Advances in technology and research mean we live in an age with precision medicine at the forefront of healthcare, yet paradoxically the use of race as a biological variable in medical practice and biomedical research has yet to become obsolete. In today’s Chair’s Invited Session on “Race, Genomics and Medicine,” conference attendees will be able to dive deep into the history of race-based medicine and how the genomics era is about to change a long history of misconceptions.

The use of race in medicine and research is a controversial topic. Race has been used historically not only to construct a social hierarchy but also in science and medicine to categorize patients into “like” groups, albeit for different intentions. The intended utility was to aid the physician in arriving at an accurate diagnosis based on the presumption that grouping people by race is a reasonable estimate of common genetic makeup. To this day, medical practice uses race on a day-to-day basis, from calculating estimated glomerular filtration rate and assessing the risk of cardiovascular disease to predicting the pharmacology of drugs.

However, in the post-genomic era, using race as a biological category looks archaic, not to mention scientifically inaccurate, as race is not something that can be measured objectively. In the session, Issac Kahone, MD, PhD, will explain how many of the genetic variants that today guide care decisions have a geographic origin. Researchers have demonstrated that genetic variants also are affected by lifestyle and current—not past—geography.

The idea of race itself can be problematic, according to Eric Green, MD, PhD. He will discuss how race is a fluid social construct that has changed over time.

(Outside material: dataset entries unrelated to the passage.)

import Mathlib
import HarnessLib
import HarnessLib.Audit
import Summits.HodgeConjecture.HodgeConjecture.Statement
import Literature.AlgebraicGeometry.Motives.FamiliesVHS
import Literature.AlgebraicGeometry.Motives.BettiCycleClass
import Literature.AlgebraicGeometry.Motives.BettiRealizationSummitCompatible
import Literature.Barriers.HodgeConjecture.HodgeLocusAlgebraic
import HarnessLib.Audit.Status.Attr

/-!
Route: ShortHodgeVectors

Route ShortHodgeVectors — "short Hodge vectors are explained" (idea card
short-hodge-vectors-tadpole). DECLARED SECTOR ROUTE.

Thesis X (Target `ShortVectorsAlgebraic`, asymptotic sector form of HC): for every p >= 1 and every
b there is d0 = d0(p,b) such that on every smooth hypersurface X of degree d >= d0 in P^{2p+1}_C,
every integral Hodge class x in H^{2p}(X,Z) which is primitive (x.h = 0) and SHORT, (-1)^p int_X x^2
<= b d^p, is a rational combination of classes of algebraic cycles. NORM is the complexity measure:
the window [0, b d^p] contains the classes of differences of p-planes and of all p-cycles of degree
< ~b/2, and — if the engine below holds — nothing else.

Lean (elaborates, folder Sketch.lean rc 0; hypothesis structure B : BettiCycleData as in
Literature.AlgebraicGeometry.Motives.BettiCycleClass):
ShortVectorsAlgebraic := ∀ B p, 1 ≤ p → ∀ b, ∃ d₀, ∀ d ≥ d₀, ∀ X (hX : IsSmoothProjective (2p) X) (e
: ProjectiveEmbedding X), e.n = 2p+1 → ∀ H (hyperplane: coheight 1, tr_{P}(cl(H)^{2p+1}) = 1),
tr_X(η^{2p}) = d → ∀ x ∈ B.integralHodgeClasses hX p, x̂ ∪ η = 0 → (-1)^p tr_X(x̂ ∪ x̂) ≤ b d^p → x̂
∈ B.W.algebraicClasses X p   (x̂ = isoObj⁻¹ x_Q).

ENGINE (crux 1, `NormCodimInequality`, the mathematised TADPOLE CONJECTURE of F/M-theory flux
compactification, BenaBlabackGranaLust2021 / HodgeG4Weighted2026 sec.2.4 Conj.1, refined universal
form): for every smooth projective family f : 𝒳 → S of relative dimension 2p over C, every s and
every non-zero primitive integral Hodge class u on 𝒳_s, the Hodge locus of u has an irreducible
component through (s,u) of codimension <= 2·(-1)^p ∫ u ∪ u ("a short flux stabilises few moduli").
Dictionary: G_4 flux ↦ u; tadpole charge (1/2)∫G∧G ↦ norm/2; number of stabilised complex-structure
moduli ↦ codimension of the Hodge-locus component = rank of the IVHS map ξ ↦ ∇_ξ u; supersymmetric
Minkowski vacuum locus ↦ Hodge locus (BraunValandro2021). CHAIN: crux 1 + Otwinowska's theorem
(Otwinowska2004VarietesHodge Thm 1/Cor 1: for d >= C b^a every class whose Hodge variety has codim
<= b d^p/p! lies in the span of classes of p-dimensional subvarieties of degree < (1+ε)b, hence is
algebraic) ⟹ X. Crux 2 (`JacobianRankLowerBound`, generalised Green–Otwinowska bound rank(·P : R_d →
R_{(p+1)(d-2)+d}) >= C(d+p,p) - (p+1)^2 for all d >= 3) is the non-asymptotic infinitesimal input
(with crux 1 it gives the HODGE SYSTOLE bound: no non-zero primitive integral Hodge class of norm <
[C(d+p,p)-(p+1)^2]/2 on any smooth X_d, e.g. >= 10 on sextic fourfolds). Crux 3
(`RigidPairsAreLong`): an isolated point (X,u) of the Hodge locus has norm >= dim_s S / 2 — the
pruning lemma wanted by the special-point cruxes of cards bku-finite-tree-of-flavours /
two-attractor-transcendence-test.

FRAME #1 (Assembly `NormCodimInequality → JacobianRankLowerBound → RigidPairsAreLong →
ShortVectorsAlgebraic → HodgeConjecture`) is NOT claimed provable: it records the residual (long
vectors, rigid pairs, non-hypersurfaces) that this sector route does not attack. The route's
deliverables are X, the systole bound, the pruning lemma, and a refutation programme for crux 1
(exact Fermat computations).

Rationale: WHY THIS LINE. Cross-field transplant with an explicit, line-by-line checkable dictionary (flux ↦
integral (p,p)-class, tadpole ↦ norm, stabilised moduli ↦ codimension of the Hodge locus = rank of
the IVHS map; BraunValandro2021, BakkerGrimmSchnellTsimerman2021): the physicists' tadpole
conjecture (BenaBlabackGranaLust2021; proved in all strict asymptotic regimes by
GranaGrimmHeisteegHerraezPlauschinn2022 via the multi-variable sl2-orbit theorem; stated verbatim as
a Hodge-theoretic conjecture in HodgeG4Weighted2026 sec.2.4 Conj.1) is a NORM–CODIMENSION inequality
for Hodge loci. Chained with the algebraic-geometry classification of small-codimension components
(Green1989NLComponents, Voisin1989NLPetiteCodim, Otwinowska2002, Otwinowska2002Compositio,
Otwinowska2004VarietesHodge) it yields an HC theorem of a new shape: "the shortest Hodge vectors are
the classes of the simplest subvarieties" — HC in a norm window on every smooth hypersurface of
large degree, plus a Hodge-systole bound and "rigid Hodge classes are long". Imported:
flux-compactification heuristics (string theory) as a conjecture; IVHS/Jacobian rings
(Carlson–Griffiths, VoisinHodgeII2003 ch.5–6) and Hilbert-function asymptotics (Otwinowska) as the
proof technology. For cycle classes the inequality is Riemann–Roch (codim NL(W) <= h^1(N_W); for a
plane in a sextic fourfold 19 = P.P - 2), which is why C = 2 has margin ~2x on all effective
examples (sextic: planes 19/750, two planes 38/40, 38/42, 35/50; surfaces: 2d-6 vs 2d-4); the
conjecture's content is the non-effective short classes at special (CM) points — exactly where HC is
open.
RANKED CRUXES. r2 NormCodimInequality (engine; pointwise, sheet-pinned form over GeometricVHSData +
BettiCycleData, lattice normalised to H^{2p}(X_s,Z)/tors, norm = cup square of the primitive class;
why it may fail: an interior CM point with a short non-effective class whose locus is deep —
Aoki–Shioda classes on Fermat, Weil classes; refined C=2 may be too small even if some C(p) works).
r3 JacobianRankLowerBound (p=1 = Green 1988/1989; d >> p = Otwinowska 2002; open for small d, p >=
2, e.g. sextic fourfolds; why it may fail: anomalous/non-reduced tangent spaces at Fermat,
Movasati2022HodgeLocus, DuquefrancoVillaflorloyola2023, Kloosterman2025). r4 RigidPairsAreLong
(corollary-shaped of r2 but independently attackable/refutable: general Hodge cycles on Fermat-type
CY fourfolds, HodgeG4Weighted2026 sec.5; why it may fail: a CM hypersurface with a rigid class of
norm < h^{p+1,p-1}/2). r0 Target ShortVectorsAlgebraic. r1 Assembly = sector frame (open residual,
not claimed).
SUPPORT (filed informally after open): glue r2 ∧ Otwinowska2004 Thm1 ⟹ X (provable once the fact is
vendored; cite item filed); EffectiveTadpole = r2 for differences of smooth effective cycles via
h^1(N) and HRR (provable deformation theory, Bloch1972Semiregularity); E3 = exact Fermat-sextic test
of r2/r3 (kit: Hodge lattice of the Fermat sextic fourfold via AljovinMovasatiVillaflor2019, ranks
of ·P_λ : R_6 → R_14).
KILL CRITERIA. (i) One pair (s,u) violating r2 with certified norm and certified codimension (Fermat
tables: Movasati2022HodgeLocus, Villaflorloyola2021) closes the route refuted:NormCodimInequality
unless a restatement with C = C(p) survives the same table (then restate once; a second table kill
closes). (ii) A primitive integral Hodge class of norm < 10 on a smooth sextic fourfold (systole
test) refutes r2 ∧ r3 jointly. (iii) r3 false at (d,p) = (6,2) demotes the non-asymptotic half;
X_asym survives on Otwinowska alone.
NOT DECOMPOSED YET. The explanation layers beyond Otwinowska's asymptotics (classification of
components of codim <= 100 for sextic fourfolds = the physics benchmark); the interior proof
strategy for r2 (integrality enters only through shortness: lattice reduction of u into few
elementary vectors with O(1)-rank contraction maps); CY-fourfold families in toric ambients; abelian
fourfolds (Weil loci, codim 6) as calibration.
NOVELTY/BARRIERS: see the dedicated sections (searched 2026-08-15: lit search/vsearch, zbMATH
au:Otwinowska, galaxy (saturated), held texts arXiv:2606.05530 pp.1-6, arXiv:math/0401092 pp.1-3,
VoisinHodgeII2003 pp.148-149, 170-171).

Novelty: NEAREST PRIOR ART (searched 2026-08-15: `lit search` local+zbMATH (au:Otwinowska, 12 rows), `lit
vsearch` "lower bound self-intersection primitive Hodge class hypersurface / NL codimension vs
self-intersection" (hits: VoisinHodgeII2003 pp.147-149, Green–Murre–Voisin CIME p.150 — the
classical NL bounds, no norm statements), `lit galaxy search "tadpole conjecture Noether-Lefschetz"
--star all` (0 rows; pdf star saturated), held texts read: arXiv:2606.05530 pp.1-6,
arXiv:math/0401092 pp.1-3, VoisinHodgeII2003 pp.148-149,170-171; plus the triage refuter's reads of
arXiv:2009.11873 pp.8,14, arXiv:2211.11405, arXiv:2312.12363).
(1) The ENGINE is in print as a physics conjecture: BenaBlabackGranaLust2021 = arXiv:2010.10519
(tadpole conjecture, K3xK3), GranaGrimmHeisteegHerraezPlauschinn2022 = arXiv:2204.05331 (asymptotic
proof), HodgeG4Weighted2026 = arXiv:2606.05530 sec.2.4 Conj.1 verbatim "codim_B(V_{aG}) <= C
Q(aG,aG); refined: C universal", BraunValandro2021 = arXiv:2009.11873 (vacuum locus = NL locus,
stabilised moduli = codimension), BakkerGrimmSchnellTsimerman2021 = arXiv:2112.06995 (finiteness, no
inequality). (2) The CLASSIFICATION side: Green1989NLComponents, Voisin1989NLPetiteCodim (d-3,
2d-7), Otwinowska2002 + Otwinowska2002Compositio + Otwinowska2004VarietesHodge = arXiv:math/0401092
(small codimension ⟹ spanned by low-degree p-folds ⟹ algebraic, d >> b). (3) Fermat-side
computations: Movasati2022HodgeLocus = arXiv:2211.11405, Villaflorloyola2021, DuquefrancoVillaflorl  [refs: 2606.05530, math/0401092, 2009.11873, 2211.11405, 2312.12363, 2010.10519, 2204.05331, 2112.06995, VoisinHodgeII2003, BenaBlabackGranaLust2021, GranaGrimmHeisteegHerraezPlauschinn2022, BraunValandro2021, BakkerGrimmSchnellTsimerman2021, Otwinowska2002, Villaflorloyola2021, DuquefrancoVillaflorloyola2023, AljovinMovasatiVillaflor2019, Kloosterman2025]

Barriers (technique_class: norm-codimension-inequality, noether-lefschetz-locus, ivhs): technique_class: norm-codimension-inequality, infinitesimal-variation-of-hodge-structure,
noether-lefschetz-locus, jacobian-ring, flux-compactification-dictionary
- Literature.Barriers.HodgeConjecture.CattaniDeligneKaplan1995_hodgeLocus_algebraicFor: USED
POSITIVELY, not evaded — it is a hypothesis of cruxes NormCodimInequality / RigidPairsAreLong (the
bounded-norm Hodge loci are Zariski closed with finitely many components, which is what makes "a
component through (s,u) of codimension <= 2 norm" meaningful and CDK-finite per norm); the route
never tries to produce a non-algebraic locus (the barrier blocks refutations via transcendental
loci; we are on the proof/structure side), and the open field-of-definition question is not touched.
- Literature.Barriers.HodgeConjecture.Voisin2003_generalHypersurface_noIntegralClassInF (normal
functions / general hypersurface carries no class): consistent — the general hypersurface has empty
Hodge locus and our statements are vacuous there; everything happens ON special members; no
Abel–Jacobi, Lefschetz-pencil or Jacobi-inversion argument is used (IVHS ranks and Hilbert functions
instead).
- Literature.Barriers.HodgeConjecture.Grothendieck1969_generalHodgeConjecture_false (classwise
Hodge-level/coniveau criteria fail): not engaged — the criterion here is metric (norm of an INTEGRAL
class vs codimension of its locus in a family), and algebraicity is concluded only through
Otwinowska's classification theorem, never from level data of the cl

History (route lifecycle, newest last):
- 2026-08-15T16:20:30Z · rev 3: restated ShortVectorsAlgebraic (stmt-HodgeConjecture-3342) — repair (planner rbadge g2): ShortVectorsAlgebraic restated 1:1 with the honesty guard 'forall B : BettiCycleData, B.toBettiHodgeData.IsSummitCompatible -> ...' (planner-rbadge-HodgeConjecture-ShortHodgeVecto-f199f545-g2-0)
- 2026-08-15T16:21:24Z · rev 4: restated NormCodimInequality (stmt-HodgeConjecture-3343) — repair (planner rbadge g2): NormCodimInequality restated 1:1 per refuter bd53e379 (14:02:18Z: hypothesis structure not pinned; exotic fiberIso-twist datum on Le (planner-rbadge-HodgeConjecture-ShortHodgeVecto-f199f545-g2-0)
- 2026-08-15T16:23:47Z · rev 5: restated RigidPairsAreLong (stmt-HodgeConjecture-3345) — repair (planner rbadge g2): RigidPairsAreLong restated 1:1 per refuter bd53e379 (14:02:42Z; shape certificate RigidPairsPointBase.lean: over S = Spec C[[t_1..t_ (planner-rbadge-HodgeConjecture-ShortHodgeVecto-f199f545-g2-0)

sub-problem: HodgeConjecture · status: blocked · opened planner-plancard-HodgeConjecture-HodgeConject-ed573727-0 2026-08-15T11:16:54Z · rev 5 · ledger route-HodgeConjecture-ShortHodgeVectors
GENERATED by the gate from the ledger (D-0016/17). Provers cite these decls: `theorem foo : Summit.HodgeConjecture.HodgeConjecture.Theses.ShortHodgeVectors.<Decl> := …` in Summits/HodgeConjecture/HodgeConjecture/Theorems/<Name>.lean.
-/

namespace Summit.HodgeConjecture.HodgeConjecture.Theses.ShortHodgeVectors

open scoped BigOperators Topology Manifold Classical MeasureTheory ProbabilityTheory Matrix InnerProductSpace ComplexConjugate ContinuousMap
open Filter Set Function TopologicalSpace MeasureTheory

attribute [summit_statement] _root_.HodgeConjecture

A more accurate model uses each individual’s clinical presentation, genomic makeup, and social and environmental context to personalize their care in a more precise fashion, Green will explain. He will also show how to provide optimal treatment and understand the risk of disease. It is better to determine the genomic variants rather than make inferences from an individual’s race.

While relying on race to make medical decisions can result in patient harm, it is equally important to pay attention to the resultant healthcare inequities. For instance, it has become apparent in the opioid crisis that clinicians are less likely to prescribe pain medications to black patients than to white patients.

Jay Kaufman, PhD, will explore how pharmaceutical companies have used race as a proxy to genetic variation to market race-specific drugs. For example, “BiDil”, a drug treatment used to treat congestive heart failure (CHF), has been marketed specifically for black people. Kaufman will emphasize that no published trial ever demonstrated effectiveness for specific racial groups, yet the Food and Drug Administration approved this drug in 2005 for treatment of black people with CHF, setting a precedent for perpetuating race-based medicine.

So what can we expect from the scientific community in challenging the flawed concept of race as a proxy to genetic variability? Attendees will hear Green and other speakers describe how genomics researchers have recognized the gaps in knowledge and historical biases about many ancestral populations, and how large efforts are being made in gathering primary data around the frequency of variants in diverse populations.

Currently, repositories overwhelmingly represent people of European ancestry, and organizations such as the National Institutes of Health and the Welcome Trust are building research capacity in Africa with African scientists. Similarly, the National Institutes of Health and National Human Genome Research Institute are supporting programs that encourage research, training, and public engagement in genomic research in all patient populations.